# Joining Hollow Core Doors



## Hutch01 (Feb 18, 2018)

I'm currently working on a basement renovation, the client is pretty much at their max budget. They have a set of bi-fold doors spanning a 48" opening that leads to a home office. The ceiling is getting painted flat black, I'm trimming out the top of the drywall with flat casing. 

Given that the basement will have an updated, somewhat contemporary look, I'd like to convert the exiting bi-fold doors to a barn door. Aside from glue, does any have suggestions on how best to secure all 4 panels into a single door given they are hollow core? I don't want to risk a return visit 3 month down the line if I can't come up with a good solution.


----------



## Tom M (Jan 3, 2007)

How about pulling the hinges, pocket screw or dowel the side rails then run a solid piece of 5/4 across the top and across the bottom. Even angle iron if the inside is not visible. Thats a cheap option


----------



## Big Johnson (Jun 2, 2017)

If they’re out of money it’s time to stop working. Not look for ways to cobble the rest of the job and be on the hook for said cobbles.


----------



## MarkJames (Nov 25, 2012)

Since it's modern, how about getting two hollow flat slabs and connecting those instead? Then there's just one joint to worry about vs 3 and less headache. glue, biscuits, pocket screws, etc. 

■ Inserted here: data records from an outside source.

/-- **LEAF (H1) FOR KING'S TOWER — uniform endpoint coercivity (4.33)**: `Δ^{(max j 1)} + aL⁻²Q*Q ≥ γ₀ = gam0L(a, L, d)` at EVERY level `j`, on every torus
(`L ≥ 2`, `a, m² > 0`; BY NAME: `King1986.Torus.king433`). [cite: King1986, (4.33) p.674] -/
theorem uniformCoercive_kingTower (ha : 0 < a) (hm : 0 < m2) (hL : 2 ≤ L) :
    UniformCoercive (kingTower a m2 L M) (kingBlock a L M) (gam0L dd a L) := by
  intro j
  have hamin := aminL_pos ha hL
  obtain ⟨hak1, -⟩ := aminL_le_aK ha hL (le_max_right j 1)
  exact (king433 L M (by omega) hamin ha hak1 hak1 (L ^ max j 1) (L ^ max j 1) hm hm).1

/-- The (4.34) decay of every level of the tower at the common rate `κ_U` with the common constant `C_U` (BY NAME: `effLaplacian_entry_le_unif`).
[cite: King1986, (4.34) p.674] -/
theorem kingTower_entry_le (ha : 0 < a) (hm : 0 < m2) (hL : 2 ≤ L) (j : ℕ) (z w : Tor (fine L M)) :
    |kingTower a m2 L M j z w| ≤ CDelU dd a (aminL a L) * Real.exp (-(kapU dd a (aminL a L) * tdistT (fine L M) z w)) := by
  obtain ⟨h1, h2⟩ := aminL_le_aK ha hL (le_max_right j 1)
  exact effLaplacian_entry_le_unif ha (aminL_pos ha hL) h1 h2 hm (L ^ max j 1) (fine L M) z w

/-- The (4.34)-form short range of the block term (BY NAME: `blockTerm_entry_le`). [cite: King1986, p.674 («Q*Q is a short-range operator»)] -/
theorem kingBlock_entry_le (ha : 0 < a) (hL : 2 ≤ L) (z w : Tor (fine L M)) :
    |kingBlock a L M z w| ≤ cB dd a L * Real.exp (-(kapU dd a (aminL a L) * tdistT (fine L M) z w)) :=
  blockTerm_entry_le L M ha.le (kapU_pos_le (d := dd) ha (aminL_pos ha hL)).1.le z w

/-- **LEAF (H2) FOR KING'S TOWER — uniform Combes–Thomas summability (4.34)**: the weighted off-diagonal row and column sums at rate `κ′ = kapCT` of
every `Δ^{(max j 1)}` are `≤ ρ = kingRho` and of `aL⁻²Q*Q` are `≤ ρ_B = kingRhoB` (BY NAME: `B4Sect5Torus.weightedRowSum_le ∕ weightedColSum_le` on
`effLaplacian_entry_le_unif`, `blockTerm_entry_le`). [cite: King1986, (4.34) p.674; Balaban1983RegularityDecay, Sect. 5 (the engine)] -/
theorem uniformCTBound_kingTower (ha : 0 < a) (hm : 0 < m2) (hL : 2 ≤ L) :
    UniformCTBound (kingTower a m2 L M) (kingBlock a L M) (tdistT (fine L M)) (kapCT dd a L) (kingRho dd a L) (kingRhoB dd a L) := by
  have hamin := aminL_pos ha hL
  obtain ⟨hκU0, -⟩ := kapU_pos_le (d := dd) ha hamin
  have hCU0 := CDelU_pos (d := dd) ha hamin
  have hcb0 : 0 ≤ cB dd a L := cB_nonneg ha.le L
  obtain ⟨hκ'0, hκ'U⟩ := kapCT_pos_le (d := dd) ha hL
  have hpd := tdistT_isPseudoDist (fine L M)
  have hSB := tdistT_sumBound (fine L M)
  have hD := kingTower_entry_le (M := M) ha hm hL
  have hB := kingBlock_entry_le (M := M) ha hL
  refine ⟨fun j i => ?_, fun j i => ?_, fun i => ?_, fun i => ?_⟩
  · exact weightedRowSum_le hpd.nonneg hSB _ hCU0.le hκU0 hκ'0.le hκ'U (hD j) i
  · exact weightedColSum_le hpd hSB _ hCU0.le hκU0 hκ'0.le hκ'U (hD j) i
  · exact weightedRowSum_le hpd.nonneg hSB _ hcb0 hκU0 hκ'0.le hκ'U hB i
  · exact weightedColSum_le hpd hSB _ hcb0 hκU0 hκ'0.le hκ'U hB i

omit [NeZero L] in
/-- `ρ + ρ_B ≤ γ₀∕2` (the choice of `κ′` in `B4Sect5Torus.rate`; BY NAME: `rate_mul_weightC_le`). [folklore] -/
theorem kingRho_add_le (ha : 0 < a) (hL : 2 ≤ L) : kingRho dd a L + kingRhoB dd a L ≤ gam0L dd a L / 2 := by
  have hamin := aminL_pos ha hL
  obtain ⟨hκU0, -⟩ := kapU_pos_le (d := dd) ha hamin
  have hCU0 := CDelU_pos (d := dd) ha hamin
  have hcb0 : 0 ≤ cB dd a L := cB_nonneg ha.le L
  have hlin : kingRho dd a L + kingRhoB dd a L
      = kapCT dd a L * weightC (B4Sect5Proof.latticeConst dd) (CDelU dd a (aminL a L) + cB dd a L) (kapU dd a (aminL a L)) := by
    unfold kingRho kingRhoB weightC; ring
  rw [hlin]
  exact rate_mul_weightC_le (latticeConst_profile_nonneg dd) (gam0L_pos ha hL) (add_nonneg hCU0.le hcb0) hκU0

omit [NeZero L] in
/-- `ρ + ρ_B < γ₀` — the hypothesis of the assembly. [folklore] -/
theorem kingRho_add_lt_gam0L (ha : 0 < a) (hL : 2 ≤ L) : kingRho dd a L + kingRhoB dd a L < gam0L dd a L := by
  have := kingRho_add_le (dd := dd) ha hL
  have := gam0L_pos (d := dd) ha hL
  linarith

/-- **LEAF (H2′) FOR KING'S TOWER — uniform pointwise decay at the doubled Combes–Thomas rate**: `|Δ^{(max j 1)}(z, w)| ≤ C_U·e^{−2κ′|z−w|_T}`
(`2κ′ ≤ κ_U∕2`). [cite: King1986, (4.34) p.674 and p.675 («the uniform exponential decay of Δ^{(k)}»)] -/
theorem uniformKernelDecay_kingTower (ha : 0 < a) (hm : 0 < m2) (hL : 2 ≤ L) :
    UniformKernelDecay (kingTower a m2 L M) (tdistT (fine L M)) (CDelU dd a (aminL a L)) (kapCT dd a L) := by
  intro j z w
  have hamin := aminL_pos ha hL
  obtain ⟨-, hκ'U⟩ := kapCT_pos_le (d := dd) ha hL
  obtain ⟨hκU0, -⟩ := kapU_pos_le (d := dd) ha hamin
  have h2κ : 2 * kapCT dd a L ≤ kapU dd a (aminL a L) := by linarith
  exact (kingTower_entry_le ha hm hL j z w).trans
    (exp_decay_mono (CDelU_pos (d := dd) ha hamin).le h2κ ((tdistT_isPseudoDist (fine L M)).nonneg z w))

omit [NeZero L] in
/-- `θ̄·a ≥ 0`. [folklore] -/
theorem thetaBar_mul_nonneg (ha : 0 < a) (hL : 2 ≤ L) : 0 ≤ thetaBar a L * a := by
  have := aminL_pos ha hL
  unfold thetaBar
  positivity

/-- **LEAF (H3) FOR KING'S TOWER — the one-step sup-norm rate of the effective operators, geometric**: `|Δ^{(j+1)}(z,w) − Δ^{(j)}(z,w)| ≤ (θ̄a)·(L⁻²)^j`
for `j ≥ 1` (Lemma 4.3 (4.18) through the plane-wave form (4.35), BY NAME: `effLaplacian_sub_apply_le`, `thetaK_le`), and `0` at the constant bottom
step. [cite: King1986, Lemma 4.3 (4.18) p.672, (4.35) p.674] -/
theorem effectiveOperatorSupRate_kingTower (ha : 0 < a) (hm : 0 < m2) (hL : 2 ≤ L) :
    EffectiveOperatorSupRate (kingTower a m2 L M) (thetaBar a L * a) (((L : ℝ) ^ 2)⁻¹) := by
  intro j z w
  have hθ0 := thetaBar_mul_nonneg ha hL
  rcases Nat.eq_zero_or_pos j with rfl | hj
  · rw [zero_add, kingTower_of_one_le le_rfl, kingTower_zero, sub_self, Matrix.zero_apply, abs_zero, pow_zero, mul_one]
    exact hθ0
  · have hj1 : 1 ≤ j := hj
    have hN : L ^ 1 * L ^ j = L ^ (j + 1) := by ring
    have hlev : kingLevel a m2 L M (j + 1)
        = effLaplacian (L ^ 1 * L ^ j) (fine L M) (aK a L (j + 1)) (((L ^ 1 * L ^ j : ℕ) : ℝ) ^ 2) m2 :=
      effLaplacian_congrN hN.symm (fine L M) _ _ _ _ (by rw [hN])
    have e : (((L : ℝ) ^ j) ^ 2)⁻¹ = (((L : ℝ) ^ 2)⁻¹) ^ j := by
      rw [inv_pow, ← pow_mul, ← pow_mul, mul_comm]
    rw [kingTower_of_one_le (by omega : 1 ≤ j + 1), kingTower_of_one_le hj1, Matrix.sub_apply, hlev]
    calc |effLaplacian (L ^ 1 * L ^ j) (fine L M) (aK a L (j + 1)) (((L ^ 1 * L ^ j : ℕ) : ℝ) ^ 2) m2 z w
            - kingLevel a m2 L M j z w|
        ≤ thetaK a L j 1 * a := effLaplacian_sub_apply_le ha hm hL hj1 le_rfl M z w
      _ ≤ thetaBar a L * (((L : ℝ) ^ j) ^ 2)⁻¹ * a := mul_le_mul_of_nonneg_right (thetaK_le ha hL hj1 le_rfl) ha.le
      _ = thetaBar a L * a * (((L : ℝ) ^ 2)⁻¹) ^ j := by rw [e]; ring

/-- **LEAF (H4) ON KING'S TORUS — the volume-independent lattice sum (4.41)**: `Σ_z e^{−(κ′∕2)|x−z|_T} ≤ V = V45(a, L, d)` on every torus (BY NAME:
`tdistT_sumBound` = `B4Sect5Torus.torusSum_le`). [cite: King1986, (4.41) p.675] -/
theorem volumeSum_kingTorus (ha : 0 < a) (hL : 2 ≤ L) : VolumeSum (tdistT (fine L M)) (kapCT dd a L) (V45 dd a L) := fun x =>
  tdistT_sumBound (fine L M) (kapCT dd a L / 2) (half_pos (kapCT_pos_le (d := dd) ha hL).1) x

omit [NeZero L] in
/-- `V > 0` (the lattice sum of (H4) contains the term `z = x`; read on the one-point-per-direction torus). [folklore] -/
theorem V45_pos (dd : ℕ) (ha : 0 < a) (hL : 2 ≤ L) : 0 < V45 dd a L := by
  have hκ := half_pos (kapCT_pos_le (d := dd) ha hL).1
  have h := tdistT_sumBound (fun _ : Fin dd => (1 : ℕ)) (kapCT dd a L / 2) hκ 0
  have h1 : (1 : ℝ) ≤ ∑ y : Tor (fun _ : Fin dd => (1 : ℕ)),
      Real.exp (-(kapCT dd a L / 2 * tdistT (fun _ : Fin dd => (1 : ℕ)) 0 y)) := by
    have hs := Finset.single_le_sum (s := Finset.univ)
      (f := fun y : Tor (fun _ : Fin dd => (1 : ℕ)) => Real.exp (-(kapCT dd a L / 2 * tdistT (fun _ : Fin dd => (1 : ℕ)) 0 y)))
      (fun y _ => (Real.exp_pos _).le) (Finset.mem_univ 0)
    rwa [(tdistT_isPseudoDist (fun _ : Fin dd => (1 : ℕ))).zero, mul_zero, neg_zero, Real.exp_zero] at hs
  exact lt_of_lt_of_le one_pos (h1.trans h)

/-- **THE FIVE LEAVES AT ONCE** (with the pseudo-metric): everything `covarianceTowerRate_of_leaves` ∕ `N15unit_of_kingLeaves` ask of a tower, for
King's actual tower on every torus (`L ≥ 2`, `a, m² > 0`). [cite: King1986, (4.33)–(4.34) p.674, Lemma 4.3 (4.18) p.672, (4.41) p.675] -/
theorem kingLeaves (ha : 0 < a) (hm : 0 < m2) (hL : 2 ≤ L) :
    IsPseudoMetric (tdistT (fine L M)) ∧
      UniformCoercive (kingTower a m2 L M) (kingBlock a L M) (gam0L dd a L) ∧
      UniformCTBound (kingTower a m2 L M) (kingBlock a L M) (tdistT (fine L M)) (kapCT dd a L) (kingRho dd a L) (kingRhoB dd a L) ∧
      UniformKernelDecay (kingTower a m2 L M) (tdistT (fine L M)) (CDelU dd a (aminL a L)) (kapCT dd a L) ∧
      EffectiveOperatorSupRate (kingTower a m2 L M) (thetaBar a L * a) (((L : ℝ) ^ 2)⁻¹) ∧
      VolumeSum (tdistT (fine L M)) (kapCT dd a L) (V45 dd a L) :=
  ⟨isPseudoMetric_tdistT (fine L M), uniformCoercive_kingTower ha hm hL, uniformCTBound_kingTower ha hm hL,
    uniformKernelDecay_kingTower ha hm hL, effectiveOperatorSupRate_kingTower ha hm hL, volumeSum_kingTorus ha hL⟩

end Leaves

/-! ## §3 The root through the socket's assembly: (4.38) in the one-step tower form at every level -/

section Root

variable {dd : ℕ} {a m2 : ℝ} {L : ℕ} [NeZero L] {M : Fin dd → ℕ} [∀ μ, NeZero (M μ)]

/-- **`covarianceTowerRate_of_leaves` FIRED ON KING'S TOWER — Lemma 4.5 (4.38) re-derived THROUGH THE TYPED ASSEMBLY**: on every torus, for every
level `k` and all sites, `|(Δ^{(max k 1)} + aL⁻²Q*Q)⁻¹(x, y) − (Δ^{(k+1)} + aL⁻²Q*Q)⁻¹(x, y)| ≤ C_K·(L⁻¹)^k·e^{−δ₄₅|x−y|_T}` with `C_K = kingC`, the decay
`δ₄₅ = κ′∕2` and the rate `L⁻¹ = √(L⁻²)` of `king_lemma45_torus` (`L ≥ 2`, `a, m² > 0`). [cite: King1986, Lemma 4.5 (4.38) p.674, (4.39)–(4.41) p.675] -/
theorem covarianceTowerRate_kingTower (ha : 0 < a) (hm : 0 < m2) (hL : 2 ≤ L) :
    CovarianceTowerRate (kingTower a m2 L M) (kingBlock a L M) (tdistT (fine L M)) (kingC dd a L) (delta45 dd a L) ((L : ℝ)⁻¹) := by
  have h := covarianceTowerRate_of_leaves (kingTower a m2 L M) (kingBlock a L M) (tdistT (fine L M)) (isPseudoMetric_tdistT (fine L M))
    (kingRho_add_lt_gam0L (dd := dd) ha hL) (kapCT_pos_le (d := dd) ha hL).1.le (thetaBar_mul_nonneg ha hL) (by positivity)
    (uniformCoercive_kingTower ha hm hL) (uniformCTBound_kingTower ha hm hL) (uniformKernelDecay_kingTower ha hm hL)
    (effectiveOperatorSupRate_kingTower ha hm hL) (volumeSum_kingTorus ha hL)
  have hsq : Real.sqrt (((L : ℝ) ^ 2)⁻¹) = (L : ℝ)⁻¹ := by
    rw [Real.sqrt_inv, Real.sqrt_sq (by positivity)]
  intro k x y
  have hk := h k x y
  rw [hsq] at hk
  exact hk

omit [NeZero L] in
/-- `C_K ≤ K₄₅` — the assembly's constant is at most the constant of `king_lemma45_torus` (`(γ₀ − ρ − ρ_B)⁻¹ ≤ 2∕γ₀`). [folklore] -/
theorem kingC_le_K45 (ha : 0 < a) (hL : 2 ≤ L) : kingC dd a L ≤ K45 dd a L := by
  have hγ := gam0L_pos (d := dd) ha hL
  have hρ := kingRho_add_le (dd := dd) ha hL
  have hinv0 : 0 ≤ (gam0L dd a L - (kingRho dd a L + kingRhoB dd a L))⁻¹ := inv_nonneg.mpr (by linarith)
  have hinv : (gam0L dd a L - (kingRho dd a L + kingRhoB dd a L))⁻¹ ≤ 2 / gam0L dd a L := by
    rw [div_eq_mul_inv, show (2 : ℝ) * (gam0L dd a L)⁻¹ = (gam0L dd a L / 2)⁻¹ by rw [inv_div]; ring]
    exact inv_anti₀ (by positivity) (by linarith)
  unfold kingC K45
  gcongr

I saw a new high end home get those and it was funny at the time....I wonder how they held up. The same house had a large steam shower bathroom with floor to ceiling glass walls on a 12x16 footprint. I guess that's where they burned their budget.


----------



## Hutch01 (Feb 18, 2018)

Tom M said:


> How about pulling the hinges, pocket screw or dowel the side rails then run a solid piece of 5/4 across the top and across the bottom. Even angle iron if the inside is not visible. Thats a cheap option


I like the idea about running 5/4 along the top and bottom, and the dowels too.


----------



## Irishslave (Jun 20, 2010)

Big Johnson said:


> If they’re out of money it’s time to stop working. Not look for ways to cobble the rest of the job and be on the hook for said cobbles.


X2 out of money? then you're out of a contractor. period. Good luck finding someone to finish for free. If you find them let me know...I'll put them to work.


----------



## Big Johnson (Jun 2, 2017)

MarkJames said:


> Since it's modern, how about getting two hollow flat slabs and connecting those instead? Then there's just one joint to worry about vs 3 and less headache. glue, biscuits, pocket screws, etc.
> 
> I saw a new high end home get those and it was funny at the time....I wonder how they held up. The same house had a large steam shower bathroom with floor to ceiling glass walls on a 12x16 footprint. I guess that's where they burned their budget.


My time to dick around with that would be more than the cost of buying a decorative barn door or two. Or (2) 24” slabs of my customers choice.


----------



## Hutch01 (Feb 18, 2018)

Big Johnson said:


> If they’re out of money it’s time to stop working. Not look for ways to cobble the rest of the job and be on the hook for said cobbles.


Whoa big fella, how does max budget equal out of money? Their basement is nothing but a kids play room, they're allocating money for other parts of the house.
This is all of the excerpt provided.